Every line in the data below from the one containing "have : (Real.exp" down to the one containing "-- conclude in", both included, must be retyped exactly; no other line is to appear.

——

/-! ## §3 The crux from the mesoscopic capped window step -/

/-- **Capped relative-entropy propagation from the MESOSCOPIC capped window step.** As
`cappedEntropyPropagation_of_windowStep` (part I, §5) with the chain-window Gronwall (§2) in place of the flexible-window one:
`ηd := min η₁ ηw`, `σ₀ := min (1/2) σw`; for `t ∈ [0,T)`, `C` and eventually in `N` (`N ≥ N₀` and `w_N ≤ t` when `t > 0`, by
`w_N → 0`; at `t = 0` the bound is the time-zero bound), `F_N(t) ≤ e^{K√log(N+2) t}(F_N(0) + t (N+1)^{1-a})` with `F_N(0) ≤ 1`
(time-zero identity + `stub_cappedKlDivZero`), `KL_t = ofReal (F_N t)` (`stub_cappedKlDivNeTop`), and
`e^{K t √log(N+2)}·(1 + t)(N+1)^{-min(a,1)} → 0` (`tendsto_exp_sqrt_log_mul_rpow_neg`). [cite: NachtergaeleYau2003, §7.2]
[cite: Yau1991, §2] -/
theorem cappedEntropyPropagation_of_windowStepMeso (hW : ∃ ηw : ℝ, 0 < ηw ∧ CappedWindowEntropyStepMesoBelow ηw) :
    ∃ ηd : ℝ, 0 < ηd ∧ CappedEntropyPropagationBelow ηd := by
  obtain ⟨r, hr, Rf, hsol, hbd, hcont, huniq, η₂, hη₂, -, hexp⟩ := insertionFactor_package
  obtain ⟨ηw, hηw, HW⟩ := hW
  refine ⟨min (thresh r η₂) ηw, lt_min (thresh_pos hr hη₂) hηw, ?_⟩
  intro a₀ θ₀ u₀ ha hθ hu ha0 hθ0
  obtain ⟨σw, hσw, HWσ⟩ := HW a₀ θ₀ u₀ ha hθ hu ha0 hθ0
  refine ⟨min (1 / 2) σw, lt_min (by norm_num) hσw, ?_⟩
  intro σ hσ hσlt T ρ θ u hE hguard Φ hprob h0 hzero hfam t ht C
  have hσ2 : σ ≤ 1 / 2 := (hσlt.trans_le (min_le_left _ _)).le
  have hσw' : σ < σw := hσlt.trans_le (min_le_right _ _)
  have hg1 : ∀ s ∈ Ico 0 T, ∀ x, ρ s x * σ ^ 3 < thresh r η₂ :=
    fun s hs x => (hguard s hs x).trans_le (min_le_left _ _)
  have hgw : ∀ s ∈ Ico 0 T, ∀ x, ρ s x * σ ^ 3 < ηw :=
    fun s hs x => (hguard s hs x).trans_le (min_le_right _ _)
  -- the mesoscopic window step at `(t, C)`
  obtain ⟨K, a, hK, ha', w, hw, hw0, N₀, hstep⟩ :=
    HWσ σ hσ hσw' T ρ θ u hE hgw Φ hprob h0 hzero hfam t ht C
  -- Yau's functional `F_N(r) = H_N(r)` (a real number; `0` if the divergence were infinite)
  set F : ℕ → ℝ → ℝ := fun N r =>
    (klDiv ((Φ N).lawAt (cappedLaw σ a₀ θ₀ u₀ t C N (Φ N)) r)
      (localGibbsLaw σ (thermoActivity σ (ρ r)) (u r) (θ r) N (Φ N))).toReal with hF_def
  -- time zero: `F_N(0) ≤ 1` (time-zero identity + `stub_cappedKlDivZero`)
  have hF0 : ∀ N, F N 0 ≤ 1 := fun N => by
    simp only [hF_def, hzero N]
    refine ENNReal.toReal_le_of_le_ofReal zero_le_one ?_
    rw [ENNReal.ofReal_one]
    exact stub_cappedKlDivZero hσ2 ha hθ hu ha0 hθ0 N (Φ N) (capEvent σ t C N (Φ N))
  -- chain-window Gronwall, eventually in `N`
  have hGr : ∀ᶠ N : ℕ in atTop, F N t ≤ Real.exp (K * Real.sqrt (Real.log ((N : ℝ) + 2)) * t) *
      (F N 0 + t * ((N : ℝ) + 1) ^ (1 - a)) := by
    rcases ht.1.eq_or_lt with ht0 | htpos
    · refine Eventually.of_forall fun N => ?_
      rw [← ht0, mul_zero, Real.exp_zero, one_mul, zero_mul, add_zero]
    · have hwt : ∀ᶠ N : ℕ in atTop, w N ≤ t := (hw0.eventually (Iic_mem_nhds htpos)).mono fun N hN => hN
      filter_upwards [hwt, eventually_ge_atTop N₀] with N hN hN₀
      exact chain_window_gronwall (F N) (by positivity) (hw N) hN (by positivity)
        (fun _ => ENNReal.toReal_nonneg) (fun s w' hs hw1 hw2 hsw => hstep N hN₀ s w' hs hw1 hw2 hsw)
  -- finiteness at time `t` (`stub_cappedKlDivNeTop` at the thermodynamic reference, continuous and positive in the band)
  have hρtc : Continuous (ρ t) := (hE.smooth_density.isSmooth_slice ht).continuous
  have hutc : Continuous (u t) := (hE.smooth_velocity.isSmooth_slice ht).continuous
  have hθtc : Continuous (θ t) := (hE.smooth_temperature.isSmooth_slice ht).continuous
  have hρ1 : ∫ x, ρ t x = 1 :=
    PolynomialCompressionEverywhere.integral_density_eq_one hσ2 ha hθ hu ha0 hθ0 hE Φ h0 ht
  obtain ⟨-, -, hat, hat0, -⟩ := thermoActivity_spec hr hsol hbd hcont huniq hη₂ hexp hσ hρtc
    (hE.density_pos t ht) hρ1 (fun x => (hg1 t ht x).le)
  have hfin : ∀ N, klDiv ((Φ N).lawAt (cappedLaw σ a₀ θ₀ u₀ t C N (Φ N)) t)
      (localGibbsLaw σ (thermoActivity σ (ρ t)) (u t) (θ t) N (Φ N)) ≠ ⊤ := fun N =>
    stub_cappedKlDivNeTop hσ hσ2 ha hθ hu ha0 hθ0 hat hθtc hutc hat0 (hE.temperature_pos t ht) N (Φ N)
      (capEvent σ t C N (Φ N)) t
  -- the comparison sequence `g_N → 0`
  set g : ℕ → ℝ := fun N => Real.exp (K * t * Real.sqrt (Real.log ((N : ℝ) + 2))) * ((N : ℝ) + 1) ^ (-(1 : ℝ)) +
    t * (Real.exp (K * t * Real.sqrt (Real.log ((N : ℝ) + 2))) * ((N : ℝ) + 1) ^ (-a)) with hg_def
  have hg : Tendsto g atTop (𝓝 0) := by
    have h1 := tendsto_exp_sqrt_log_mul_rpow_neg (K := K * t) (a := 1) (mul_nonneg hK ht.1) one_pos
    have h2 := (tendsto_exp_sqrt_log_mul_rpow_neg (K := K * t) (a := a) (mul_nonneg hK ht.1) ha').const_mul t
    simpa [hg_def] using h1.add h2
  -- the real bound `F_N(t)/(N+1) ≤ g_N`, eventually
  have hbound : ∀ᶠ N : ℕ in atTop, F N t / ((N : ℝ) + 1) ≤ g N := by
    filter_upwards [hGr] with N hGrN
    have hX : (0 : ℝ) < (N : ℝ) + 1 := by positivity
    have hE' : Real.exp (K * Real.sqrt (Real.log ((N : ℝ) + 2)) * t) =
        Real.exp (K * t * Real.sqrt (Real.log ((N : ℝ) + 2))) := by ring_nf
    have h1a : ((N : ℝ) + 1) ^ (1 - a) = ((N : ℝ) + 1) * ((N : ℝ) + 1) ^ (-a) := by
      rw [sub_eq_add_neg, Real.rpow_add hX, Real.rpow_one]
    have hm1 : ((N : ℝ) + 1) ^ (-(1 : ℝ)) = ((N : ℝ) + 1)⁻¹ := Real.rpow_neg_one _
    have hle : F N t ≤ Real.exp (K * t * Real.sqrt (Real.log ((N : ℝ) + 2))) *
        (1 + t * (((N : ℝ) + 1) * ((N : ℝ) + 1) ^ (-a))) := by
      have := hGrN
      rw [hE', h1a] at this
      refine this.trans (mul_le_mul_of_nonneg_left ?_ (Real.exp_pos _).le)
      linarith [hF0 N]
    rw [div_le_iff₀ hX, hg_def]
    simp only [hm1]
    have : (Real.exp (K * t * Real.sqrt (Real.log ((N : ℝ) + 2))) * ((N : ℝ) + 1)⁻¹ +
        t * (Real.exp (K * t * Real.sqrt (Real.log ((N : ℝ) + 2))) * ((N : ℝ) + 1) ^ (-a))) * ((N : ℝ) + 1) =
        Real.exp (K * t * Real.sqrt (Real.log ((N : ℝ) + 2))) *
          (1 + t * (((N : ℝ) + 1) * ((N : ℝ) + 1) ^ (-a))) := by
      field_simp
    rw [this]
    exact hle
  -- conclude in `ℝ≥0∞`
  have hlim : Tendsto (fun N : ℕ => ENNReal.ofReal (g N)) atTop (𝓝 0) := by
    simpa using ENNReal.tendsto_ofReal hg
  refine tendsto_of_tendsto_of_tendsto_of_le_of_le' tendsto_const_nhds hlim
    (Eventually.of_forall fun _ => zero_le) ?_
  filter_upwards [hbound] with N hN
  have hX : (0 : ℝ) < (N : ℝ) + 1 := by positivity
  have hkl : klDiv ((Φ N).lawAt (cappedLaw σ a₀ θ₀ u₀ t C N (Φ N)) t)
      (localGibbsLaw σ (thermoActivity σ (ρ t)) (u t) (θ t) N (Φ N)) = ENNReal.ofReal (F N t) := by
    rw [hF_def, ENNReal.ofReal_toReal (hfin N)]
  have hN1 : ((N : ENNReal) + 1) = ENNReal.ofReal ((N : ℝ) + 1) := by
    rw [ENNReal.ofReal_add (Nat.cast_nonneg N) zero_le_one, ENNReal.ofReal_natCast, ENNReal.ofReal_one]
  rw [hkl, hN1, ← ENNReal.ofReal_div_of_pos hX]
  exact ENNReal.ofReal_le_ofReal hN

/-- **`CappedEulerLimit` from the MESOSCOPIC capped window entropy step (conditional closure of crux
stmt-AtomisticToContinuum-17739, re-typed residue).** Statics (`stub_reference`) ∘ time zero (`stub_timeZero`) ∘ capped chain
Gronwall (`cappedEntropyPropagation_of_windowStepMeso`) ∘ entropy inequality for the capped laws (`tendstoHydroFieldsAt_of_klDiv_lawAt`),
exactly as `CappedEulerLimit_of_cappedWindowStep` (part II). The hypothesis is the registered residual stub
`stub_cappedWindowStepMeso` of line `registered` (v3) BY ITS STATEMENT. [cite: Yau1991, §2] [cite: NachtergaeleYau2003, §7.2] -/
theorem CappedEulerLimit_of_cappedWindowStepMeso (hW : ∃ ηw : ℝ, 0 < ηw ∧ CappedWindowEntropyStepMesoBelow ηw) :
    Summit.AtomisticToContinuum.HydrodynamicLimit.Theses.SpeedCapSurgery.CappedEulerLimit := by
  obtain ⟨ηs, hηs, HR⟩ := stub_reference
  obtain ⟨ηd, hηd, HG⟩ := cappedEntropyPropagation_of_windowStepMeso hW
  refine ⟨min ηs ηd, lt_min hηs hηd, fun a₀ θ₀ u₀ ha hθ hu ha0 hθ0 => ?_⟩
  obtain ⟨σ₁, hσ₁, H₁⟩ := HR a₀ θ₀ u₀ ha hθ hu ha0 hθ0
  obtain ⟨σ₂, hσ₂, H₂⟩ := stub_timeZero a₀ θ₀ u₀ ha hθ hu ha0 hθ0
  obtain ⟨σ₃, hσ₃, H₃⟩ := HG a₀ θ₀ u₀ ha hθ hu ha0 hθ0
  refine ⟨min σ₁ (min σ₂ σ₃), lt_min hσ₁ (lt_min hσ₂ hσ₃), ?_⟩
  intro σ hσ hσlt T ρ θ u hsol hguard Φ h0 t ht C
  have hσ₁' : σ < σ₁ := hσlt.trans_le (min_le_left _ _)
  have hσ₂' : σ < σ₂ := hσlt.trans_le ((min_le_right _ _).trans (min_le_left _ _))
  have hσ₃' : σ < σ₃ := hσlt.trans_le ((min_le_right _ _).trans (min_le_right _ _))
  have hgs : ∀ s ∈ Ico 0 T, ∀ x, ρ s x * σ ^ 3 < ηs :=
    fun s hs x => (hguard s hs x).trans_le (min_le_left _ _)
  have hgd : ∀ s ∈ Ico 0 T, ∀ x, ρ s x * σ ^ 3 < ηd :=
    fun s hs x => (hguard s hs x).trans_le (min_le_right _ _)
  have hT : 0 < T := ht.1.trans_lt ht.2
  obtain ⟨hprob, href⟩ := H₁ σ hσ hσ₁' T ρ θ u hsol hgs Φ
  have hfam : ∀ s ∈ Ico 0 T, RefConcentrates σ (ρ s) (θ s) (u s) Φ := href h0
  have hzero := H₂ σ hσ hσ₂' T ρ θ u hsol hT Φ h0
  have hkl := H₃ σ hσ hσ₃' T ρ θ u hsol hgd Φ hprob h0 hzero hfam t ht C
  obtain ⟨hψ, hconc⟩ := hfam t ht
  have hfinP : ∀ N, IsFiniteMeasure (cappedLaw σ a₀ θ₀ u₀ t C N (Φ N)) := fun N => by
    unfold cappedLaw
    infer_instance
  exact tendstoHydroFieldsAt_of_klDiv_lawAt (a := thermoActivity σ (ρ t)) Φ
    (fun N => cappedLaw σ a₀ θ₀ u₀ t C N (Φ N)) hconc hkl

end Summit.AtomisticToContinuum.HydrodynamicLimit.Theorems.CappedEulerLimit

end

——

§ Answer to this task
    have : (Real.exp (K * t * Real.sqrt (Real.log ((N : ℝ) + 2))) * ((N : ℝ) + 1)⁻¹ +
        t * (Real.exp (K * t * Real.sqrt (Real.log ((N : ℝ) + 2))) * ((N : ℝ) + 1) ^ (-a))) * ((N : ℝ) + 1) =
        Real.exp (K * t * Real.sqrt (Real.log ((N : ℝ) + 2))) *
          (1 + t * (((N : ℝ) + 1) * ((N : ℝ) + 1) ^ (-a))) := by
      field_simp
    rw [this]
    exact hle
  -- conclude in `ℝ≥0∞`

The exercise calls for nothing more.